# Assignment
Lines from the top of the entries down to the line with "Theorem 1.1 (named" must be set down exactly as they stand, with both ends retained.

(Dataset records)
import Literature.NumberTheory.Transcendental.RoySmallValueAsymptotics
import Literature.NumberTheory.Transcendental.RoySmallValueEventually
import Mathlib.Analysis.SpecialFunctions.Pow.Real
import HarnessLib

/-!
# Roy's small value estimate for `𝔾ₐ × 𝔾ₘ` — the numerical thresholds of §7 ("for `D` large enough")

Topic `Literature/NumberTheory/Transcendental`. Part of the formalisation of the proof of Roy 2013,
Theorem 1.1 (named fact `roy2013_thm_1_1`, `RoySmallValueEstimates.lean`), seat B. Source: D. Roy,
*A small value estimate for `𝔾ₐ × 𝔾ₘ`*, Mathematika 59 (2013) 333–363 = arXiv:1301.0663, §7
(pp. 18–19): every step holds "for `D` sufficiently large" because `1 ≤ τ < 2`, `τ < β`,
`τ + ν > 2 + β`:

> `‖Q‖ ≤ (D+1)^{2D^τ+1} exp(D^β) = exp((1+o(1))D^β)` [...] `= exp(−(1−o(1))D^ν)` [...]
> assuming that `D` is sufficiently large, the hypotheses of Proposition 6.4 are all fulfilled
> [...] `C'' = (C−5)/6 ≥ D^δ/25` [...] if `D` is large enough (because `β > τ ≥ 1`) [...]

This file proves, as `∀ᶠ n : ℕ in atTop` statements with the parameters of this development
(`T = ⌊n^τ⌋`, `Y = 3n^β`, `U = n^ν/4`), the concrete inequalities consumed by the assembly
(`RoySmallValueMain`): the comparisons behind `𝒟ʲP̃_D, Q_D ∈ 𝒞_D` (Step 1), the size of the
interpolation constant (Prop. 6.1), `log ε ≤ −TU/2` and the bound `B ≤ 40 n^{2+β}` (Step 2), the
largeness at the level `D*` (Step 4). Tools: `eventually_nat_mul_rpow_mul_log_pow_le` (parallel
seat's `RoySmallValueAsymptotics`) and `RoySmallValueEventually`. Everything is proved; no
definitions, no named facts.

## References

* [Roy2013] D. Roy, *A small value estimate for 𝔾ₐ × 𝔾ₘ*, Mathematika 59 (2013), 333–363
  (arXiv:1301.0663), §7, Steps 1–5 (the conditions "for `D` large enough").
-/

noncomputable section

open Filter Real Finset

namespace Literature.NumberTheory.Transcendental

namespace Roy2013

/-! ### Generic helpers -/

/-- `x^m = exp(m log x)` for `x > 0`. [folklore] -/
theorem pow_eq_exp_mul_log {x : ℝ} (hx : 0 < x) (m : ℕ) : x ^ m = Real.exp (m * Real.log x) := by
  rw [Real.exp_nat_mul, Real.exp_log hx]

/-- A sum of three terms each `≤ c/3` is `≤ c`. [folklore] -/
theorem add_three_le {a b c d : ℝ} (ha : a ≤ d / 3) (hb : b ≤ d / 3) (hc : c ≤ d / 3) : a + b + c ≤ d := by
  linarith

/-- `C n^a (log n)^m ≤ n^b / q` eventually (`a < b`, `q > 0`). [folklore] -/
theorem eventually_term_le_div (a b C : ℝ) (m : ℕ) {q : ℝ} (hq : 0 < q) (hab : a < b) :
    ∀ᶠ n : ℕ in atTop, C * (n : ℝ) ^ a * Real.log n ^ m ≤ (n : ℝ) ^ b / q := by
  filter_upwards [eventually_nat_mul_rpow_mul_log_pow_le' a b C m (c := q⁻¹) (inv_pos.mpr hq) hab]
    with n hn
  rw [div_eq_mul_inv, mul_comm _ q⁻¹]; exact hn

/-! ### The integer `T = ⌊n^τ⌋` -/

/-- `n ≤ T` for `τ ≥ 1`. [folklore] -/
theorem self_le_natFloor_rpow {τ : ℝ} (hτ : 1 ≤ τ) (n : ℕ) : n ≤ ⌊(n : ℝ) ^ τ⌋₊ := by
  rcases Nat.eq_zero_or_pos n with rfl | hn
  · simp
  · apply Nat.le_floor
    have h1 : (1 : ℝ) ≤ n := by exact_mod_cast hn
    calc (n : ℝ) = (n : ℝ) ^ (1 : ℝ) := (Real.rpow_one _).symm
      _ ≤ (n : ℝ) ^ τ := Real.rpow_le_rpow_of_exponent_le h1 hτ

/-- `36 T ≤ n²` eventually (`τ < 2`). [folklore] -/
theorem eventually_36_mul_natFloor_le_sq {τ : ℝ} (hτ : τ < 2) :
    ∀ᶠ n : ℕ in atTop, 36 * ⌊(n : ℝ) ^ τ⌋₊ ≤ n ^ 2 := by
  filter_upwards [eventually_const_mul_rpow_le_rpow 36 hτ] with n hn
  have h1 : (36 : ℝ) * ⌊(n : ℝ) ^ τ⌋₊ ≤ 36 * (n : ℝ) ^ τ :=
    mul_le_mul_of_nonneg_left (natFloor_rpow_le n τ) (by norm_num)
  have h2 : (n : ℝ) ^ (2 : ℝ) = (n : ℝ) ^ (2 : ℕ) := Real.rpow_two _
  have h3 : (36 : ℝ) * ⌊(n : ℝ) ^ τ⌋₊ ≤ (n : ℝ) ^ (2 : ℕ) := by rw [← h2]; exact h1.trans hn
  exact_mod_cast h3

/-- `T ≤ binom(n+1, 2)` eventually (`τ < 2`). [cite: Roy2013, §7 Step 3 ("for `D` large enough, we also have `⌊(D*+1)^τ⌋ ≤ binom(D*+2,2)`")] -/
theorem eventually_natFloor_le_choose {τ : ℝ} (hτ : τ < 2) :
    ∀ᶠ n : ℕ in atTop, ⌊(n : ℝ) ^ τ⌋₊ ≤ (n + 1).choose 2 := by
  filter_upwards [eventually_mul_natFloor_rpow_le_choose 1 hτ] with n hn
  rw [one_mul] at hn; exact_mod_cast hn

/-- `n² < 2^n` for `n ≥ 5`, eventually. [folklore] -/
theorem eventually_sq_lt_two_pow : ∀ᶠ n : ℕ in atTop, n ^ 2 < 2 ^ n := by
  filter_upwards [eventually_ge_atTop 5] with n hn
  induction n, hn using Nat.le_induction with
  | base => norm_num
  | succ m hm ih =>
    have h1 : (m + 1) ^ 2 ≤ 2 * m ^ 2 := by nlinarith
    calc (m + 1) ^ 2 ≤ 2 * m ^ 2 := h1
      _ < 2 * 2 ^ m := by linarith
      _ = 2 ^ (m + 1) := by ring

/-! ### Step 1: `𝒟ʲP̃_D ∈ 𝒞_D` and `Q_D ∈ 𝒞_D` -/

/-- **Norm side of Step 1**: `n^{2T} (n+1)² ≤ exp(n^β)` eventually (`τ < β`).
[cite: Roy2013, §7, Step 1 ("`(D+1)^{2D^τ+1} exp(D^β) = exp((1+o(1))D^β)`")] -/
theorem eventually_step1_norm {τ β : ℝ} (hτβ : τ < β) (hβ : 0 < β) :
    ∀ᶠ n : ℕ in atTop, (n : ℝ) ^ (2 * ⌊(n : ℝ) ^ τ⌋₊) * (((n + 1) ^ 2 : ℕ) : ℝ) ≤
      Real.exp ((n : ℝ) ^ β) := by
  filter_upwards [eventually_term_le_div τ β 2 1 (q := 3) three_pos hτβ,
    eventually_term_le_div 0 β 2 1 (q := 3) three_pos hβ,
    eventually_term_le_div 0 β (2 * Real.log 2) 0 (q := 3) three_pos hβ,
    eventually_ge_atTop 1] with n h1 h2 h3 hn
  have hx : (0 : ℝ) < n := by exact_mod_cast hn
  have hx1 : (1 : ℝ) ≤ n := by exact_mod_cast hn
  simp only [Real.rpow_zero, pow_one, pow_zero, mul_one] at h1 h2 h3
  have hT : (⌊(n : ℝ) ^ τ⌋₊ : ℝ) ≤ (n : ℝ) ^ τ := natFloor_rpow_le n τ
  have hlog : 0 ≤ Real.log n := Real.log_nonneg hx1
  -- exponents
  have e1 : (n : ℝ) ^ (2 * ⌊(n : ℝ) ^ τ⌋₊) = Real.exp ((2 * ⌊(n : ℝ) ^ τ⌋₊ : ℕ) * Real.log n) :=
    pow_eq_exp_mul_log hx _
  have e2 : (((n + 1) ^ 2 : ℕ) : ℝ) = Real.exp (2 * Real.log (n + 1)) := by
    have : (0 : ℝ) < n + 1 := by linarith
    rw [show (2 : ℝ) * Real.log (n + 1) = ((2 : ℕ) : ℝ) * Real.log (n + 1) by norm_num,
      ← pow_eq_exp_mul_log this]; push_cast; ring
  rw [e1, e2, ← Real.exp_add]
  refine Real.exp_le_exp.mpr ?_
  have hb1 : ((2 * ⌊(n : ℝ) ^ τ⌋₊ : ℕ) : ℝ) * Real.log n ≤ 2 * (n : ℝ) ^ τ * Real.log n := by
    push_cast; nlinarith
  have hb2 : Real.log ((n : ℝ) + 1) ≤ Real.log 2 + Real.log n := by
    rw [← Real.log_mul two_ne_zero hx.ne']; exact Real.log_le_log (by linarith) (by linarith)
  nlinarith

# Written solution
import Literature.NumberTheory.Transcendental.RoySmallValueAsymptotics
import Literature.NumberTheory.Transcendental.RoySmallValueEventually
import Mathlib.Analysis.SpecialFunctions.Pow.Real
import HarnessLib

/-!
# Roy's small value estimate for `𝔾ₐ × 𝔾ₘ` — the numerical thresholds of §7 ("for `D` large enough")

Topic `Literature/NumberTheory/Transcendental`. Part of the formalisation of the proof of Roy 2013,
Theorem 1.1 (named fact `roy2013_thm_1_1`, `RoySmallValueEstimates.lean`), seat B. Source: D. Roy,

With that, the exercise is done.